The Regulatory Reform (Business Tenancies) (England and Wales) Order 2003 was supposed to streamline the process of excluding business leases from the Landlord and Tenant Act 1954.
Key points
A tenant’s solicitors had been authorised to accept service of notices warning that leases would be contracted out of the 1954 Act
An individual employed by the tenant had been duly authorised to sign statutory declarations accepting that the tenant would not have security of tenure
Formulae inserted in the statutory declarations, instead of dates, were acceptable and the leases had been validly contracted out of the 1954 Act
It abolished the requirement for court orders and requires landlords to serve warning notices on prospective tenants, explaining the implications of giving up statutory renewal rights, instead. Tenants must then sign formal declarations before entering into any legal commitment, confirming that they accept the consequences of contracting out.

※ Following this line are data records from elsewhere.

import Summits.CriticalPhenomena.PercolationContinuityZ3.Theorems.PercAnnulusCrossingOSSSCritical
import HarnessLib

/-!
# RSW3 lane (lead, gen 19): OSSS FOR CROSSINGS, VI — the annulus window in every dimension: across a band the level of
# `u_p(n,N) = P_p(Λ(n) ↔ ∂ⁱⁿΛ(N))` moves at rate `≥ (N−n)λ(1−λ)/S_{N−n}`, and at `p_c(ℤ^d)` (Kesten's floor `u ≥ 85^{−d}`) the subcritical
# finite-size thresholds of the aspect-2 annulus lie within `S_L(p_c)·(u_{p_c}(L) − λ)/(L·μ(1−μ))` of `p_c`, at EVERY scale, in EVERY `d ≥ 2`

builds on p205010 (kernel theorem, internal audit signed; external expert review pending) — NOT used in this file.

Cell `prim-rsw3` (LANE 3), lead seat, gen 19.  Support file (`--supports stmt-CriticalPhenomena-4575`); no definitions, no named facts, no sorries.
Gen 18's recommendation (5)(ii) asked for the annulus analogue of the subcritical window bound ('the part of its band below p_c is ≤ 16/(λ(1−λ)|log 2π|)
wide — unconditional, every d'); here it is in the band-condition-free OSSS currency of part I (`exists_hasDerivAt_real_boxCrossing_ge_osss'`).

* **`annulus_mul_sub_le_sub_osss`** — every `d ≥ 1`, `n ≤ N`, `0 < p ≤ q < 1`: if `λ ≤ u_p(n,N)` and `u_q(n,N) ≤ 1 − λ` then
  `(N−n)·λ(1−λ)·(q − p) ≤ S_{N−n}(q)·(u_q(n,N) − u_p(n,N))` (mean value inequality; `S` monotone in `q`).
* **`criticalProbI_sub_annulus_level_mul_le_osss`** — every `d ≥ 2`, `L ≥ 1`, every `0 < p ≤ p_c` and `μ` with `μ ≤ u_p(L,2L)` and
  `u_{p_c}(L,2L) ≤ 1 − μ`: `(p_c − p)·L·μ(1−μ) ≤ S_L(p_c)·(u_{p_c}(L,2L) − u_p(L,2L))` — UNCONDITIONAL, every scale: a parameter at which the aspect-2
  annulus is crossed with probability `λ` lies within `S_L(p_c)(U − λ)/(L·μ(1−μ))` below `p_c`, `U = u_{p_c}(L,2L) ∈ [85^{−d}, 1]`, `μ = min(λ, 1 − U)`.
* **`criticalProbI_sub_annulus_level_le_of_critAnnulusNonCrossing_osss`** — `ℤ³` under X_B (`U ≤ 1 − c_X`): for every `λ ∈ (0, c_X]`, every
  `L ≥ 1` and every `p ≤ p_c` with `u_p(L,2L) = λ`: `(p_c − p)·L·λ(1−λ) ≤ S_L(p_c)` — the subcritical annulus thresholds approach `p_c` at least as fast as
  the Cesàro mean `S_L(p_c)/L` of the critical one-arm probabilities.

References: Duminil-Copin–Raoufi–Tassion (2019) §3; Kesten (1982) Thm 5.1; Friedgut–Kalai (1996); Chayes–Chayes–Fisher–Spencer (1986).
-/

noncomputable section

namespace Summit.CriticalPhenomena.PercolationContinuityZ3.Theorems.Crossing

open MeasureTheory Filter Topology Finset
open Literature.Probability.Percolation Literature.Probability.LatticeModels
open Summit.CriticalPhenomena.PercolationContinuityZ3.Theorems.SurfaceTension

variable {d : ℕ}

/-- **THE ANNULUS WINDOW, INTEGRATED** (every `d ≥ 1`, `n ≤ N`, `0 < p ≤ q < 1`, every real `λ`): if `λ ≤ u_p(n,N)` and `u_q(n,N) ≤ 1 − λ` then
**`(N − n)·λ(1−λ)·(q − p) ≤ S_{N−n}(q)·(u_q(n,N) − u_p(n,N))`** — the mean value inequality for `r ↦ S_{N−n}(q)·u_r` on `[p,q]` with part I's
`(N−n)u(1−u) ≤ S_{N−n}(r)·u′ ≤ S_{N−n}(q)·u′`. [cite: DuminilCopinRaoufiTassion2019, §3 proof of Thm 1.2 (integration of (3.4))] [cite: FriedgutKalai1996, Thm. 1.1] -/
theorem annulus_mul_sub_le_sub_osss (hd : 1 ≤ d) {n N : ℕ} (hnN : n ≤ N) {p q : unitInterval} (hp0 : 0 < (p : ℝ)) (hq1 : (q : ℝ) < 1)
    (hpq : p ≤ q) {lam : ℝ} (hlamp : lam ≤ (bondPercolation (zdGraph d) p).real (boxCrossing d n N))
    (hlamq : (bondPercolation (zdGraph d) q).real (boxCrossing d n N) ≤ 1 - lam) :
    ((N - n : ℕ) : ℝ) * (lam * (1 - lam)) * ((q : ℝ) - p)
      ≤ (∑ j ∈ Finset.range (N - n), oneArmProb d q j)
        * ((bondPercolation (zdGraph d) q).real (boxCrossing d n N) - (bondPercolation (zdGraph d) p).real (boxCrossing d n N)) := by
  set S : ℝ := ∑ j ∈ Finset.range (N - n), oneArmProb d q j with hSdef
  have hS0 : 0 ≤ S := Finset.sum_nonneg fun _ _ => measureReal_nonneg
  set u : unitInterval → ℝ := fun r => (bondPercolation (zdGraph d) r).real (boxCrossing d n N) with hudef
  set f : ℝ → ℝ := fun r => S * (bondPercolation (zdGraph d) (Set.projIcc (0 : ℝ) 1 zero_le_one r)).real (boxCrossing d n N) with hfdef
  have hfp : f p = S * u p := by simp only [hfdef, hudef, Set.projIcc_val zero_le_one p]
  have hfq : f q = S * u q := by simp only [hfdef, hudef, Set.projIcc_val zero_le_one q]
  have hcont : Continuous f := continuous_const.mul ((continuous_real_boxCrossing n N).comp continuous_projIcc)
  have hmono : ∀ {a b : unitInterval}, a ≤ b → u a ≤ u b := fun hab =>
    DCT16.real_mono_of_isUpperSet (zdGraph d) (isUpperSet_boxCrossing n N) (measurableSet_boxCrossing n N) hab
  have hderiv : ∀ x ∈ interior (Set.Icc (p : ℝ) q), ∃ D : ℝ, HasDerivAt f D x ∧ ((N - n : ℕ) : ℝ) * (lam * (1 - lam)) ≤ D := by
    intro x hx
    rw [interior_Icc] at hx
    have hx0 : 0 < x := hp0.trans hx.1
    have hx1 : x < 1 := hx.2.trans hq1
    set r : unitInterval := ⟨x, hx0.le, hx1.le⟩ with hrdef
    have hpr : p ≤ r := Subtype.coe_le_coe.1 hx.1.le
    have hrq : r ≤ q := Subtype.coe_le_coe.1 hx.2.le
    obtain ⟨D, hD, hD0, hge⟩ := exists_hasDerivAt_real_boxCrossing_ge_osss' hd hnN (p := x) ⟨hx0, hx1⟩
    have hprojr : Set.projIcc (0 : ℝ) 1 zero_le_one x = r := by rw [hrdef]; exact Set.projIcc_of_mem _ ⟨hx0.le, hx1.le⟩
    rw [hprojr] at hge
    have hvv : lam * (1 - lam) ≤ u r * (1 - u r) := mul_one_sub_le_mul_one_sub (hlamp.trans (hmono hpr)) ((hmono hrq).trans hlamq)
    have hSr : ∑ j ∈ Finset.range (N - n), oneArmProb d r j ≤ S := sum_oneArmProb_mono hrq
    refine ⟨S * D, hD.const_mul S, ?_⟩
    calc ((N - n : ℕ) : ℝ) * (lam * (1 - lam)) ≤ ((N - n : ℕ) : ℝ) * (u r * (1 - u r)) := mul_le_mul_of_nonneg_left hvv (by positivity)
      _ ≤ (∑ j ∈ Finset.range (N - n), oneArmProb d r j) * D := hge
      _ ≤ S * D := mul_le_mul_of_nonneg_right hSr hD0
  have hdiff : DifferentiableOn ℝ f (interior (Set.Icc (p : ℝ) q)) := fun x hx => by
    obtain ⟨D, hD, -⟩ := hderiv x hx
    exact hD.differentiableAt.differentiableWithinAt
  have hge : ∀ x ∈ interior (Set.Icc (p : ℝ) q), ((N - n : ℕ) : ℝ) * (lam * (1 - lam)) ≤ deriv f x := fun x hx => by
    obtain ⟨D, hD, hDge⟩ := hderiv x hx
    rw [hD.deriv]; exact hDge
  have hmv := Convex.mul_sub_le_image_sub_of_le_deriv (convex_Icc (p : ℝ) q) hcont.continuousOn hdiff hge
    (p : ℝ) (Set.left_mem_Icc.2 (Subtype.coe_le_coe.2 hpq)) (q : ℝ) (Set.right_mem_Icc.2 (Subtype.coe_le_coe.2 hpq))
    (Subtype.coe_le_coe.2 hpq)
  rw [hfp, hfq, ← mul_sub] at hmv
  exact hmv

/-- **THE SUBCRITICAL THRESHOLDS OF THE ASPECT-2 ANNULUS ARE CLOSE TO `p_c`, UNCONDITIONALLY, IN EVERY `d ≥ 2`, AT EVERY SCALE**: for `L ≥ 1`,
`0 < p ≤ p_c` and `μ` with `μ ≤ u_p(L,2L)` and `U := u_{p_c}(L,2L) ≤ 1 − μ`: **`(p_c − p)·L·μ(1−μ) ≤ S_L(p_c)·(U − u_p(L,2L))`** — with Kesten's floor
`U ≥ 85^{−d}` every level `λ < 85^{−d}` is reached below `p_c`, and the level-`λ` parameter lies within `S_L(p_c)(U − λ)/(L·μ(1−μ))` of `p_c`,
`μ = min(λ, 1 − U)` (gen 18's log form needed the band condition). [cite: Kesten1982, Thm. 5.1] [cite: DuminilCopinRaoufiTassion2019, §3 eq. (3.4)] -/
theorem criticalProbI_sub_annulus_level_mul_le_osss (hd : 2 ≤ d) {L : ℕ} (hL : 1 ≤ L) {p : unitInterval} (hp0 : 0 < (p : ℝ))
    (hpc : p ≤ criticalProbI d) {μ : ℝ} (hμp : μ ≤ (bondPercolation (zdGraph d) p).real (boxCrossing d L (2 * L)))
    (hμc : (bondPercolation (zdGraph d) (criticalProbI d)).real (boxCrossing d L (2 * L)) ≤ 1 - μ) :
    ((criticalProbI d : ℝ) - p) * ((L : ℝ) * (μ * (1 - μ)))
      ≤ (∑ j ∈ Finset.range L, oneArmProb d (criticalProbI d) j)
        * ((bondPercolation (zdGraph d) (criticalProbI d)).real (boxCrossing d L (2 * L))
          - (bondPercolation (zdGraph d) p).real (boxCrossing d L (2 * L))) := by
  have hpc1 : (criticalProbI d : ℝ) < 1 := by rw [coe_criticalProbI]; exact criticalProb_zd_lt_one hd
  have h := annulus_mul_sub_le_sub_osss (d := d) (by omega) (show L ≤ 2 * L by omega) hp0 hpc1 hpc (lam := μ) hμp hμc
  rw [show 2 * L - L = L by omega] at h
  calc ((criticalProbI d : ℝ) - p) * ((L : ℝ) * (μ * (1 - μ))) = (L : ℝ) * (μ * (1 - μ)) * ((criticalProbI d : ℝ) - p) := by ring
    _ ≤ _ := h

/-- **UNDER X_B THE SUBCRITICAL ANNULUS THRESHOLDS APPROACH `p_c(ℤ³)` AT RATE `S_L(p_c)/L`** (every scale, no p205010): if `CritAnnulusNonCrossing`
(`u_{p_c}(L,2L) ≤ 1 − c_X` for `L ≥ 1`), then for every `λ ∈ (0, c_X]`, every `L ≥ 1` and every `p ≤ p_c` at which the annulus is crossed with
probability exactly `λ`: **`(p_c − p)·L·λ(1−λ) ≤ S_L(p_c)`**. [cite: Kesten1982, Thm. 5.1] [cite: FriedgutKalai1996, Thm. 1.1] -/
theorem criticalProbI_sub_annulus_level_le_of_critAnnulusNonCrossing_osss
    (hX : Summit.CriticalPhenomena.PercolationContinuityZ3.Theses.PercAnnulusCrossing.CritAnnulusNonCrossing) :
    ∃ c : ℝ, 0 < c ∧ ∀ lam : ℝ, 0 < lam → lam ≤ c → ∀ L : ℕ, 1 ≤ L → ∀ p : unitInterval, 0 < (p : ℝ) → p ≤ criticalProbI 3 →
      (bondPercolation (zdGraph 3) p).real (boxCrossing 3 L (2 * L)) = lam →
      ((criticalProbI 3 : ℝ) - p) * ((L : ℝ) * (lam * (1 - lam))) ≤ ∑ j ∈ Finset.range L, oneArmProb 3 (criticalProbI 3) j := by
  obtain ⟨cX, hcX, hX'⟩ := critAnnulusNonCrossing_iff.1 hX
  refine ⟨cX, hcX, fun lam hlam0 hlamc L hL p hp0 hpc hlev => ?_⟩
  have hU : (bondPercolation (zdGraph 3) (criticalProbI 3)).real (boxCrossing 3 L (2 * L)) ≤ 1 - cX :=
    (measureReal_mono (Rsw3.boxCrossing_subset_annulusCrossing (d := 3) L) (measure_ne_top _ _)).trans (hX' L hL)
  have h := criticalProbI_sub_annulus_level_mul_le_osss (d := 3) (by norm_num) hL hp0 hpc (μ := lam) hlev.ge (by linarith)
  have hS0 : 0 ≤ ∑ j ∈ Finset.range L, oneArmProb 3 (criticalProbI 3) j := Finset.sum_nonneg fun _ _ => measureReal_nonneg
  have hdiff : (bondPercolation (zdGraph 3) (criticalProbI 3)).real (boxCrossing 3 L (2 * L))
      - (bondPercolation (zdGraph 3) p).real (boxCrossing 3 L (2 * L)) ≤ 1 := by
    linarith [measureReal_le_one (μ := bondPercolation (zdGraph 3) (criticalProbI 3)) (s := boxCrossing 3 L (2 * L)),
      measureReal_nonneg (μ := bondPercolation (zdGraph 3) p) (s := boxCrossing 3 L (2 * L))]
  calc ((criticalProbI 3 : ℝ) - p) * ((L : ℝ) * (lam * (1 - lam))) ≤ _ := h
    _ ≤ (∑ j ∈ Finset.range L, oneArmProb 3 (criticalProbI 3) j) * 1 := mul_le_mul_of_nonneg_left hdiff hS0
    _ = _ := mul_one _

end Summit.CriticalPhenomena.PercolationContinuityZ3.Theorems.Crossing

end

The new requirements created several uncertainties, but TFS Stores Ltd v BMG (Ashford) Ltd [2019] EWHC 1363 (Ch) resolves a number of them. The case concerned leases of perfume shops in six designer outlets owned by different landlords, which were, supposedly, excluded from the 1954 Act. But there were three questions. Did the tenant’s solicitors have their client’s authority to receive the landlords’ warning notices? Was the employee who signed the declarations for the tenant authorised to do so? And were the declarations valid?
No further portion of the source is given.